(WHAT IS BEING ASKED)
Tally the lines of the data below that contain the string "configuration". Give the tally and nothing else.

(DATA)
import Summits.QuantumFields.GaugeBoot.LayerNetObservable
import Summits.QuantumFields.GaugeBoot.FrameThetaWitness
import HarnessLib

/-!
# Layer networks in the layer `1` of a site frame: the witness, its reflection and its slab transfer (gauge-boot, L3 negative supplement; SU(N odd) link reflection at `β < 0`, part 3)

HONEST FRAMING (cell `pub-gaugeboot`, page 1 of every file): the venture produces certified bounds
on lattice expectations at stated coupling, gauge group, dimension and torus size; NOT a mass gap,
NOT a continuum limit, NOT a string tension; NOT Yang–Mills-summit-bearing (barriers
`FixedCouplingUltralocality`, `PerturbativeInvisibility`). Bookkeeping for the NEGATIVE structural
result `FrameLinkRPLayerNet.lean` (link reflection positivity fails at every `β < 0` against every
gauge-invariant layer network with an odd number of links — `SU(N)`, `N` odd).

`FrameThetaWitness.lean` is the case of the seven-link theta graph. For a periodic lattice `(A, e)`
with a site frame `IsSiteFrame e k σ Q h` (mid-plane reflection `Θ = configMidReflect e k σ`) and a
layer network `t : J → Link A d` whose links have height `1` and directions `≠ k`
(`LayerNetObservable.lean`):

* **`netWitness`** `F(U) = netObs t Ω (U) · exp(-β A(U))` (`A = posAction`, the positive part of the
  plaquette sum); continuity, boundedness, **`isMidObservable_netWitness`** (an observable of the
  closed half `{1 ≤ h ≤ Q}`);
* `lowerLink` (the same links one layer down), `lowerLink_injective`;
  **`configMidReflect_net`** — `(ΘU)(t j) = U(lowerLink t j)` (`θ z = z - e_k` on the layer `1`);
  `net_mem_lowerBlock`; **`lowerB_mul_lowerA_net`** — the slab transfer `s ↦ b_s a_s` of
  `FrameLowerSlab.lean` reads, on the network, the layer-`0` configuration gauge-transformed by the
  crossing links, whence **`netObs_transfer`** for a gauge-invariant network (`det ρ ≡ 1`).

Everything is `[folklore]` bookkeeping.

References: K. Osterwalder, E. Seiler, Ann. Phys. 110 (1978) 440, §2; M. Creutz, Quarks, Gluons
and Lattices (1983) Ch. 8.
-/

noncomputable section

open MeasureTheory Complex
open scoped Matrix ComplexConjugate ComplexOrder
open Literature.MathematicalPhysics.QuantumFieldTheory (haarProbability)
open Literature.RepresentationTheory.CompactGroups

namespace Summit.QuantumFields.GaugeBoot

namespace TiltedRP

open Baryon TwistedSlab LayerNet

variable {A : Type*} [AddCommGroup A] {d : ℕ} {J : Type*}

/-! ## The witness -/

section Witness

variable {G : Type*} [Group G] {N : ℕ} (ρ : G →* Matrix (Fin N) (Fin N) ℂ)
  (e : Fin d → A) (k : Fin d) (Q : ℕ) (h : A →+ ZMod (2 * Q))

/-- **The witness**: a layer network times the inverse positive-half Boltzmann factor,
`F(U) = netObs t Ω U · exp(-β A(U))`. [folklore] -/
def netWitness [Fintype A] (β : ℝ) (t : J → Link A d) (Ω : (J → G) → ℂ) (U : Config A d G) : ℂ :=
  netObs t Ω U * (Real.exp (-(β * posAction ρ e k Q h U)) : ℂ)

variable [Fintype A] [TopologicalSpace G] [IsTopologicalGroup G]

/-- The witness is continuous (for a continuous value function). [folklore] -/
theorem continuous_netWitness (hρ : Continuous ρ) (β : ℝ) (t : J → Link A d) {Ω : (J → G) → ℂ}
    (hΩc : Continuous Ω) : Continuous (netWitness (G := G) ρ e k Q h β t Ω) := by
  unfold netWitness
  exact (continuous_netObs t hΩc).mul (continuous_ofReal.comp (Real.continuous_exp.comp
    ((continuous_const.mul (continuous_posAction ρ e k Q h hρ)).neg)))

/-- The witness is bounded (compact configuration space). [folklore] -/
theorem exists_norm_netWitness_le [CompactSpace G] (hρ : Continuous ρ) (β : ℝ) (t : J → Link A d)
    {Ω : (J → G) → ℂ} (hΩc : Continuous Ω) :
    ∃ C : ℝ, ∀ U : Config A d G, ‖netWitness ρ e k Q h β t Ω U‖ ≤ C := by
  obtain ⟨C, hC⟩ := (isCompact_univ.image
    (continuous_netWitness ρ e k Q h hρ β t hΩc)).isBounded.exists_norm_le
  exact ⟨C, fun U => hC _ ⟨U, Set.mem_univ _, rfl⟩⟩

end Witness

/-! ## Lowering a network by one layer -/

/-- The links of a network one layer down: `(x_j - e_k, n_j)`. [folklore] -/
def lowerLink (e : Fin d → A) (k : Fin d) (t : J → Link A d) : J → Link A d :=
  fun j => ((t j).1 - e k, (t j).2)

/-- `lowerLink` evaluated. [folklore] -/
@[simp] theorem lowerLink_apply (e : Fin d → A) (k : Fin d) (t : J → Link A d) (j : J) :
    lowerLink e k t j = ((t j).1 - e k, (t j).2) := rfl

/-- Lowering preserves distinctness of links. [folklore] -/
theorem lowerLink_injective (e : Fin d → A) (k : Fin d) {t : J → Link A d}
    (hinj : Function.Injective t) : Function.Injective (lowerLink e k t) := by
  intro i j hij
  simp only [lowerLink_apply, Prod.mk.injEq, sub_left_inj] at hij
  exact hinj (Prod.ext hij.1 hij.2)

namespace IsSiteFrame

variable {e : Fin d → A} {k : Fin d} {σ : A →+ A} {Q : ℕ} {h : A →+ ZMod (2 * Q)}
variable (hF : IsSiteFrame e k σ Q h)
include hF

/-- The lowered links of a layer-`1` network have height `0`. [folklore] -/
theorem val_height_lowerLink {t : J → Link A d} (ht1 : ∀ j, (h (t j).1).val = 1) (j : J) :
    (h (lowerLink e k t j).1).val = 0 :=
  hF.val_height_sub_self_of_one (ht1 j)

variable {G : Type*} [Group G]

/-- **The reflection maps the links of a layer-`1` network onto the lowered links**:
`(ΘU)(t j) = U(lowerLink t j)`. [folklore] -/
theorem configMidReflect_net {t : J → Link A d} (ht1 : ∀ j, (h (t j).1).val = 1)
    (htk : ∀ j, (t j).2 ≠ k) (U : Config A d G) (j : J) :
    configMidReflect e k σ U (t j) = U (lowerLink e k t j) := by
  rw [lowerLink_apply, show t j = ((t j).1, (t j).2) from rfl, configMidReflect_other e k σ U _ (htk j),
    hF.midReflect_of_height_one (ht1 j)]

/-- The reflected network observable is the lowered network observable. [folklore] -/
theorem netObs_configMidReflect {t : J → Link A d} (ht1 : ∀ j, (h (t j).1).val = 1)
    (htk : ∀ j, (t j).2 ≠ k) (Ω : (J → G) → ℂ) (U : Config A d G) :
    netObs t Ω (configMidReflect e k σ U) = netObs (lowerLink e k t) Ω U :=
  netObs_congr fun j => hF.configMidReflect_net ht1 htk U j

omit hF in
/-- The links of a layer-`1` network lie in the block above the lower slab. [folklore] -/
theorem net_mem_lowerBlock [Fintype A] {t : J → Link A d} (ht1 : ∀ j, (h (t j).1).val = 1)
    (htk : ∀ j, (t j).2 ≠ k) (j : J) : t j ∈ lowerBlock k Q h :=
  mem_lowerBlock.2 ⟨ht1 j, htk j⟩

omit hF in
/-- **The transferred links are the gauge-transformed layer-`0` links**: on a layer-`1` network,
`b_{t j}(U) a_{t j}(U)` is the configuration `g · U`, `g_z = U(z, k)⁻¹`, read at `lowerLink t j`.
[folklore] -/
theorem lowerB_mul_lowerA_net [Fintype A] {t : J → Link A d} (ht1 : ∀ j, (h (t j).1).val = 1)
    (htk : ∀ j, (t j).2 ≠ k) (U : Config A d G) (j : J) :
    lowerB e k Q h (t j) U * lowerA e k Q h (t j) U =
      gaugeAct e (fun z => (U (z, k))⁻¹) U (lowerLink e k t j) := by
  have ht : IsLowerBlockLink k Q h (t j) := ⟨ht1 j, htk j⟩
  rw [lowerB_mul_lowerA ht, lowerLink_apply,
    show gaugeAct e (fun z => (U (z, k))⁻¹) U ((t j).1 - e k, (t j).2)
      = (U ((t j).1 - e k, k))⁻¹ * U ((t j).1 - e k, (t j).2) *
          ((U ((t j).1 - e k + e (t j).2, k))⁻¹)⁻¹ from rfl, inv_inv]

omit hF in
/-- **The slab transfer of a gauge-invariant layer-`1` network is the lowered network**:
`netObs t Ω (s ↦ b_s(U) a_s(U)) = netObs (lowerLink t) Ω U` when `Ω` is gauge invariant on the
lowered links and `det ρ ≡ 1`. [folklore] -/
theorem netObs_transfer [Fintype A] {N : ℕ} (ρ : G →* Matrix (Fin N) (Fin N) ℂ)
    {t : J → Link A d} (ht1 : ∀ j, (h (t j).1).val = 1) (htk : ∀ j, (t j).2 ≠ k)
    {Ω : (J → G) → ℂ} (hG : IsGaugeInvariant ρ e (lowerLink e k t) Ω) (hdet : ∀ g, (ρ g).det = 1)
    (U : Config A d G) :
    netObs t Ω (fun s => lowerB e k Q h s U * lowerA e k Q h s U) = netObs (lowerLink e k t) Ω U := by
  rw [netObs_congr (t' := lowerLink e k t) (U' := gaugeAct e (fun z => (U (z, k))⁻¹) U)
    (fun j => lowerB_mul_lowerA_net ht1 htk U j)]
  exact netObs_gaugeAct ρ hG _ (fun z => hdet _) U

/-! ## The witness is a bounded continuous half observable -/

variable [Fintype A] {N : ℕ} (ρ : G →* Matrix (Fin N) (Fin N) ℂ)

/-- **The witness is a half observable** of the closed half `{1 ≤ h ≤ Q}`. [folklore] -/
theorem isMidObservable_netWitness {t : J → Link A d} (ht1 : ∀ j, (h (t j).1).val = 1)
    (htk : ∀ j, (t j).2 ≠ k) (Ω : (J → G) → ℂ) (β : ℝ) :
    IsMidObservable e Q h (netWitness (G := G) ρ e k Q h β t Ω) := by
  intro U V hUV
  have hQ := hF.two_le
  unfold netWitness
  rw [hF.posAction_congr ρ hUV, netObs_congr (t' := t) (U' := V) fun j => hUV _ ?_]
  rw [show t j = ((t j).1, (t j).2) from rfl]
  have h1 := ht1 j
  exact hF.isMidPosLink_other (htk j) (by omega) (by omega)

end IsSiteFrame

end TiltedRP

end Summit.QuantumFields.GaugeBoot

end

---

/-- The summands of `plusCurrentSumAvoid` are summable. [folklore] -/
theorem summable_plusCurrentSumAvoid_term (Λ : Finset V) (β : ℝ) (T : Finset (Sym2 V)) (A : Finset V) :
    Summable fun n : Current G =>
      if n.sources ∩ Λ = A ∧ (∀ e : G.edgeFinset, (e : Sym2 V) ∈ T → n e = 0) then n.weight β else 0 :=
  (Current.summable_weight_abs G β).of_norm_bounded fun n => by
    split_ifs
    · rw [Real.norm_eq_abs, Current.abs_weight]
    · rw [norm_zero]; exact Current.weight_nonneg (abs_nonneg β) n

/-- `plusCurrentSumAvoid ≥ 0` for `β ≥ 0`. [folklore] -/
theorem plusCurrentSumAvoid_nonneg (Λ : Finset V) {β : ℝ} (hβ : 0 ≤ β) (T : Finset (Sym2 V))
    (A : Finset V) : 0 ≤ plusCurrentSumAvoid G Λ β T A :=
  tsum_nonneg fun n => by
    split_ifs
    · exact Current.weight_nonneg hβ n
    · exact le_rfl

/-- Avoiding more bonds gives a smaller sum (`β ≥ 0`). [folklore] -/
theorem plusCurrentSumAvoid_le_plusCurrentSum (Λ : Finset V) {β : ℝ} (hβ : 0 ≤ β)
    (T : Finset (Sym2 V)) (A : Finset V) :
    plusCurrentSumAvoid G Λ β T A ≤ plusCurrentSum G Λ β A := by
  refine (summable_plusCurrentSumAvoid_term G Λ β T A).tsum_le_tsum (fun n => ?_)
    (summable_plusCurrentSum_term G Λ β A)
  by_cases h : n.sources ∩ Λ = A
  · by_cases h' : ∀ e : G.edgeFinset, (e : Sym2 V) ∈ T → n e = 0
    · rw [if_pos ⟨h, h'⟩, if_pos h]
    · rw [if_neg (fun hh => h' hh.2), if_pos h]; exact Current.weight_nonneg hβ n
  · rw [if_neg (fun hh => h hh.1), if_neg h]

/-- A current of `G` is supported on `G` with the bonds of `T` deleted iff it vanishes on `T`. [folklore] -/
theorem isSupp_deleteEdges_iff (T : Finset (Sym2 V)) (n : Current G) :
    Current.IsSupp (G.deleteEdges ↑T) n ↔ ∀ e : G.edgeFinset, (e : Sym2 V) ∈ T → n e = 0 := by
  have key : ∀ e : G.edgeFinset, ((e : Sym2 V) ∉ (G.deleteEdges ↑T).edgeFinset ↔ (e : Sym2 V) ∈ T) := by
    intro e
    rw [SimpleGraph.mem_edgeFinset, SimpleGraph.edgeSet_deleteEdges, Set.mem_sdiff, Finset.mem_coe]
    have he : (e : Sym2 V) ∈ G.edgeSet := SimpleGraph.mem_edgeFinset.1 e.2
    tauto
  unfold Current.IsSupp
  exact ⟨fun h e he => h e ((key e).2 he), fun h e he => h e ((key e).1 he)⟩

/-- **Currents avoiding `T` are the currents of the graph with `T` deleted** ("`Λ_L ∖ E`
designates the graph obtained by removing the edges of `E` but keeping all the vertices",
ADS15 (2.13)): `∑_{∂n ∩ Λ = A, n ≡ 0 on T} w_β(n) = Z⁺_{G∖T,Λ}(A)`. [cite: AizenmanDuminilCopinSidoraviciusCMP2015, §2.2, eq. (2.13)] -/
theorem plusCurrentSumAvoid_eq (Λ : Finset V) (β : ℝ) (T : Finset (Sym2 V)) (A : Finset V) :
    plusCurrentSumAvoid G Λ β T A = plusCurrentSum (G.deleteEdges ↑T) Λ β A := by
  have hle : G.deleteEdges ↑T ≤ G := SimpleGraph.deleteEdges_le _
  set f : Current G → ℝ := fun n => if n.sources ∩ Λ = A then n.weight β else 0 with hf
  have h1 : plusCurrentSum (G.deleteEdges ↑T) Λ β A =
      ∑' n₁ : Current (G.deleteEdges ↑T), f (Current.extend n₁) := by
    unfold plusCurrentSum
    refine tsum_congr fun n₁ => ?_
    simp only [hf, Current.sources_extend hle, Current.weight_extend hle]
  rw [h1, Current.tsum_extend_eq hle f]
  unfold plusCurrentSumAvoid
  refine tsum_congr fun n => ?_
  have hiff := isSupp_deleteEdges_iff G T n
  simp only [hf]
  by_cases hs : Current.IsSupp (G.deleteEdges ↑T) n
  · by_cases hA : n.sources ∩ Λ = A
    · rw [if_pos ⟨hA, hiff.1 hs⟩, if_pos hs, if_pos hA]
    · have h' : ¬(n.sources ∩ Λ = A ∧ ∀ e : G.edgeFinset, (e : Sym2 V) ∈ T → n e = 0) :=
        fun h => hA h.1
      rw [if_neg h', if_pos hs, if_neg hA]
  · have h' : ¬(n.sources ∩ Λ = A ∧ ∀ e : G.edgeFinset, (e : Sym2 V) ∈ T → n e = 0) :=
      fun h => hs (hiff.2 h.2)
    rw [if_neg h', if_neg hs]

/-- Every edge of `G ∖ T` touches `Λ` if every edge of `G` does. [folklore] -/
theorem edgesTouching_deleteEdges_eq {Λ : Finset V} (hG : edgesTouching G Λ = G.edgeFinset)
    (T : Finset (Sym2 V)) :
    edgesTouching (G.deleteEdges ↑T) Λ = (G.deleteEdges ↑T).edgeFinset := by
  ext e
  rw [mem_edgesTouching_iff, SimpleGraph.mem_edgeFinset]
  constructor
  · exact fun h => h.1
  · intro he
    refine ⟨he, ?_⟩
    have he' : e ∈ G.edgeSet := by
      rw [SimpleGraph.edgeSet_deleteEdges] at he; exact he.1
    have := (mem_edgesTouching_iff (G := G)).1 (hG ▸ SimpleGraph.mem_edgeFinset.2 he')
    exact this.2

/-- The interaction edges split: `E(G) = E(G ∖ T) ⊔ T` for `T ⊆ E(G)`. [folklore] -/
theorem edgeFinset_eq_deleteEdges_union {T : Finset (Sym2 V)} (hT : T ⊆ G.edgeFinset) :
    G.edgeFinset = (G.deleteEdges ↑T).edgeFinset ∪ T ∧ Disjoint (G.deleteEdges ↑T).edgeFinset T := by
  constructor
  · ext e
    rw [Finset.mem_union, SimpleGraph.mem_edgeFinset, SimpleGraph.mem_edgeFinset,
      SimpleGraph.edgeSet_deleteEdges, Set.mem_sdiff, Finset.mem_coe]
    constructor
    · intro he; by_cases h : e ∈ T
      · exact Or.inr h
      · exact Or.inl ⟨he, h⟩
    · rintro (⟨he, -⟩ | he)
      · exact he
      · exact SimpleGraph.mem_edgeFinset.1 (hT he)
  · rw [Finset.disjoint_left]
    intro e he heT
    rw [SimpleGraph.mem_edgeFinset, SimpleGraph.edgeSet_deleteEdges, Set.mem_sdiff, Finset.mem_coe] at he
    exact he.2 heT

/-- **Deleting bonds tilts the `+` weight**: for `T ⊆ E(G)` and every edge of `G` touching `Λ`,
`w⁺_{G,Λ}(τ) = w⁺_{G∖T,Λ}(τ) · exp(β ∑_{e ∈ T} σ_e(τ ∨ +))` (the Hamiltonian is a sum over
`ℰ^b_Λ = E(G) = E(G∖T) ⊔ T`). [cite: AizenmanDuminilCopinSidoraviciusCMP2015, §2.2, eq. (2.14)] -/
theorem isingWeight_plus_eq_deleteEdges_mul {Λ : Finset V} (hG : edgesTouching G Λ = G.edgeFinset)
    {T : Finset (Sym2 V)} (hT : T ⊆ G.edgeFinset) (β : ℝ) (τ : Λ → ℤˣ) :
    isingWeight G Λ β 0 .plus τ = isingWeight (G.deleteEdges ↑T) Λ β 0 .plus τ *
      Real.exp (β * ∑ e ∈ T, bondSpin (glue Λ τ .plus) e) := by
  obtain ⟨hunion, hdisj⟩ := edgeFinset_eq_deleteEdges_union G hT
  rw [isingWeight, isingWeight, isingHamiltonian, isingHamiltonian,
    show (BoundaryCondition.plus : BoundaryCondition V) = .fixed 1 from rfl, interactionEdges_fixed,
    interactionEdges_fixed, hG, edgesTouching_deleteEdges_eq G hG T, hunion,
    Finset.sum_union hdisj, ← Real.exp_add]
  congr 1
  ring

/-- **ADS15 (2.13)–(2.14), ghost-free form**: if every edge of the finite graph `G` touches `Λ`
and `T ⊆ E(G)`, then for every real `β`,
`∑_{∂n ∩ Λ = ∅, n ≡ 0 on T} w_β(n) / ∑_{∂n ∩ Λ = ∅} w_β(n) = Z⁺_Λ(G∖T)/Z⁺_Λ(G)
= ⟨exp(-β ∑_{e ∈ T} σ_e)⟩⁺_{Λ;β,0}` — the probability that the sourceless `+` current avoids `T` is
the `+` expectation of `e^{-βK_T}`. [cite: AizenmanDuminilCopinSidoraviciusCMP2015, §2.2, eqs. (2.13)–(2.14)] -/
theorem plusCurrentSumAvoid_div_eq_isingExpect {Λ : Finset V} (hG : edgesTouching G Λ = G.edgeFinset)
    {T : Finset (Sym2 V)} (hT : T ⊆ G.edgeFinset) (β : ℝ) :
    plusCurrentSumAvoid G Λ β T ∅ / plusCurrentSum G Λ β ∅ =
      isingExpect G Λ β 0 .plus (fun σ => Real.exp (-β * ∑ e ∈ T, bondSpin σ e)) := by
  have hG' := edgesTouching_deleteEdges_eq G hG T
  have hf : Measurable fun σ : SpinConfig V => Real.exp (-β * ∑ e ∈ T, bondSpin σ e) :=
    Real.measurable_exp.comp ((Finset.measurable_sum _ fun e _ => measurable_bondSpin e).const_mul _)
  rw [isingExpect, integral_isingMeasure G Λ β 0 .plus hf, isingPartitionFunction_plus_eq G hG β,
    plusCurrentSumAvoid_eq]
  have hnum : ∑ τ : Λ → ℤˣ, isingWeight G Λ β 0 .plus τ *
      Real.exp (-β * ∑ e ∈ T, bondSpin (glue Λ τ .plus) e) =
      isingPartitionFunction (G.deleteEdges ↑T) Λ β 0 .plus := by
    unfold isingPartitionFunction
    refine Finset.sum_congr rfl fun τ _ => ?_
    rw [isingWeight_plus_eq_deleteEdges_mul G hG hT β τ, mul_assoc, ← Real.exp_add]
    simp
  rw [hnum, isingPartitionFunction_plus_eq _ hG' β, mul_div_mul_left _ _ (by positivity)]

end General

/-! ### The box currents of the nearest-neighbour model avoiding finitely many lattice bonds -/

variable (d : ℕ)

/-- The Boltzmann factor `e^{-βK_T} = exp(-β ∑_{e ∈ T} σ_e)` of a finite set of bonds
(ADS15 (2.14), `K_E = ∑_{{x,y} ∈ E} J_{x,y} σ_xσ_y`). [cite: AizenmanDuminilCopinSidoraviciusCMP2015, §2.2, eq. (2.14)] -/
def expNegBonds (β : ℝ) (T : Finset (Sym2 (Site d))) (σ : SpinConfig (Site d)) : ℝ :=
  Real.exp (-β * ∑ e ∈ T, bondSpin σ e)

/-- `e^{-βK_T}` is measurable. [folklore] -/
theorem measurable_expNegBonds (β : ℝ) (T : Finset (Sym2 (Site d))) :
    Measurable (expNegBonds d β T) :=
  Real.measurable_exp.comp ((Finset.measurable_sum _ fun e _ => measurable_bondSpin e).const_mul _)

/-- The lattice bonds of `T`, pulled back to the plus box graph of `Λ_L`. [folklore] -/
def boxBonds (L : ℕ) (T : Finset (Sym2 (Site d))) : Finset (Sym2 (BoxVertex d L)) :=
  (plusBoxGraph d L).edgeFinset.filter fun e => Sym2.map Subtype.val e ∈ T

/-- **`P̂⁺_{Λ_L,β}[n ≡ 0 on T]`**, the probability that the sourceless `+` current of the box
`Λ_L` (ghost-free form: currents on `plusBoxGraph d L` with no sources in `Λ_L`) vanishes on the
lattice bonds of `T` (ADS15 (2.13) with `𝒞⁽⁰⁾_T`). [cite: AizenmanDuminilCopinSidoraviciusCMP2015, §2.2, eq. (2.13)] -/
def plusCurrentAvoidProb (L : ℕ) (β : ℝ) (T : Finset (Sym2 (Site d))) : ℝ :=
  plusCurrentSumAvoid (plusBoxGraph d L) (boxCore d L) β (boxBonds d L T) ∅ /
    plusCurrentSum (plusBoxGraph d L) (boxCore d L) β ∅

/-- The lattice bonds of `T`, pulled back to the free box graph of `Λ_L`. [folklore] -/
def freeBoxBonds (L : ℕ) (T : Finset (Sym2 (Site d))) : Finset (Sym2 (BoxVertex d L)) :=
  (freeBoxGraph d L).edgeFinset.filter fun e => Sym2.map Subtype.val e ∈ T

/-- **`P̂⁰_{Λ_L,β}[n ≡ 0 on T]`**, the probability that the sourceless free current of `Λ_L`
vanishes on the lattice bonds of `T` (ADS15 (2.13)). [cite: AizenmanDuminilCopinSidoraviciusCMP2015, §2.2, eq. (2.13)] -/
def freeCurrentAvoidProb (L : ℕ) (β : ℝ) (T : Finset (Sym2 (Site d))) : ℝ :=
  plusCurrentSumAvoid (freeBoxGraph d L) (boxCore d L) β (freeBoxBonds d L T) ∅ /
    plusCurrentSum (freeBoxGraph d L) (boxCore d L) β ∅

--

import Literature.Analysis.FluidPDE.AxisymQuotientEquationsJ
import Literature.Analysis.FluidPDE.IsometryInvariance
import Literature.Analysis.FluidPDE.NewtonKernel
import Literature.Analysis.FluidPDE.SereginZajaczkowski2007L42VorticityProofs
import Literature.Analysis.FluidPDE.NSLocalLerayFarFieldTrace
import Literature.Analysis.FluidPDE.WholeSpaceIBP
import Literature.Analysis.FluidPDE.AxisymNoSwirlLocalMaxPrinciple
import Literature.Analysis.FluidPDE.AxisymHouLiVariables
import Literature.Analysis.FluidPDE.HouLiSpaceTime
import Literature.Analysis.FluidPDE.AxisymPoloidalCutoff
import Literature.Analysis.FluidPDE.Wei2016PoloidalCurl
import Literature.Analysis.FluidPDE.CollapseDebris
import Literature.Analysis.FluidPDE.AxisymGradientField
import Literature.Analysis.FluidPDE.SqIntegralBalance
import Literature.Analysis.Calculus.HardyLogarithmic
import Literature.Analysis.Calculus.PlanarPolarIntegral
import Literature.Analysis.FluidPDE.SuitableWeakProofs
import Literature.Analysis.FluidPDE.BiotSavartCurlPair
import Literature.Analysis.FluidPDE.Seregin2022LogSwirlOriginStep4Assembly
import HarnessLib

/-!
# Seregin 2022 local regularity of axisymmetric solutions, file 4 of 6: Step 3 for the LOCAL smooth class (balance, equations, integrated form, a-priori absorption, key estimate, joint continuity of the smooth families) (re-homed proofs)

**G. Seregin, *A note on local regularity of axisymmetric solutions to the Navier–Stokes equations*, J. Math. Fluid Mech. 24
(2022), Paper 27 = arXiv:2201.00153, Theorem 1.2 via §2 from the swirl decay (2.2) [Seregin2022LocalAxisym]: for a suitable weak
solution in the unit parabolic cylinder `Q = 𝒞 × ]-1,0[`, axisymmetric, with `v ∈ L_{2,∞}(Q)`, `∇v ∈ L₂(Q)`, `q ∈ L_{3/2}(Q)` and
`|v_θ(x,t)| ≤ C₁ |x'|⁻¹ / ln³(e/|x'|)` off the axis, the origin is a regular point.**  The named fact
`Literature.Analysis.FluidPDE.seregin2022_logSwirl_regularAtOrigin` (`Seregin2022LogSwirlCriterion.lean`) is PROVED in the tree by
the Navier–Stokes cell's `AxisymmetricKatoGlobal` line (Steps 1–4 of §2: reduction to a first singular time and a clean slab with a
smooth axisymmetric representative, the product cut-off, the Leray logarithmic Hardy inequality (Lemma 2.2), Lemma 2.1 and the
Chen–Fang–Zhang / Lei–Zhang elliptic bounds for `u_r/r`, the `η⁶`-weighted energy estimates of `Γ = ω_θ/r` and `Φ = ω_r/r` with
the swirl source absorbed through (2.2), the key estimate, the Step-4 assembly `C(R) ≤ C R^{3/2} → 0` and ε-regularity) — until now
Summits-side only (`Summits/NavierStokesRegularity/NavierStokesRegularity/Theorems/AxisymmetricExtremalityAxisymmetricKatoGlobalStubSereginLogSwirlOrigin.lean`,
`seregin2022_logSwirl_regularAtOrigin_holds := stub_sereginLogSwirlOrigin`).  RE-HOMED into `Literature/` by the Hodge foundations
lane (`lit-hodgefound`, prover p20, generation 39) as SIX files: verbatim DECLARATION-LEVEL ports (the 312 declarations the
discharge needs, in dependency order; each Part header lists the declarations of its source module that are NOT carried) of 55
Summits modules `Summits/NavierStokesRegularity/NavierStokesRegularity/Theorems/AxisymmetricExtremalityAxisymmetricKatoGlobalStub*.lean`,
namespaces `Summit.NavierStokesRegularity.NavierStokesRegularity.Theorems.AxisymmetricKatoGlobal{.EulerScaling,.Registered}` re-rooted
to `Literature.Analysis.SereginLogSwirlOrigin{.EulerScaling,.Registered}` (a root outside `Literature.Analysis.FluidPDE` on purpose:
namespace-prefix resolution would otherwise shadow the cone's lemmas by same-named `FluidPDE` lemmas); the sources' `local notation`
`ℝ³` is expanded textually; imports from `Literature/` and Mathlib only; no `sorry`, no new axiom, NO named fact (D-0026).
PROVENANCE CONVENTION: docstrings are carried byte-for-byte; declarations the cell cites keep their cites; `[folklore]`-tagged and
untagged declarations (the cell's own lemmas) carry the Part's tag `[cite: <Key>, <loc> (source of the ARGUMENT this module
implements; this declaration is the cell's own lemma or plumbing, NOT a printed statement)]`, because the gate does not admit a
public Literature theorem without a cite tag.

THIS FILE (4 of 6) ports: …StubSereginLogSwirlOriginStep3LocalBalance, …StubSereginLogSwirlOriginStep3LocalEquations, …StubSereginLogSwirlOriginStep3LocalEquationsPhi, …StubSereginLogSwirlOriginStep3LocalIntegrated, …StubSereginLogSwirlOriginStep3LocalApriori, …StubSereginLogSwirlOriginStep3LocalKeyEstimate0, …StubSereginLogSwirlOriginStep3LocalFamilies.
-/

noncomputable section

(WRITTEN ANSWER)
3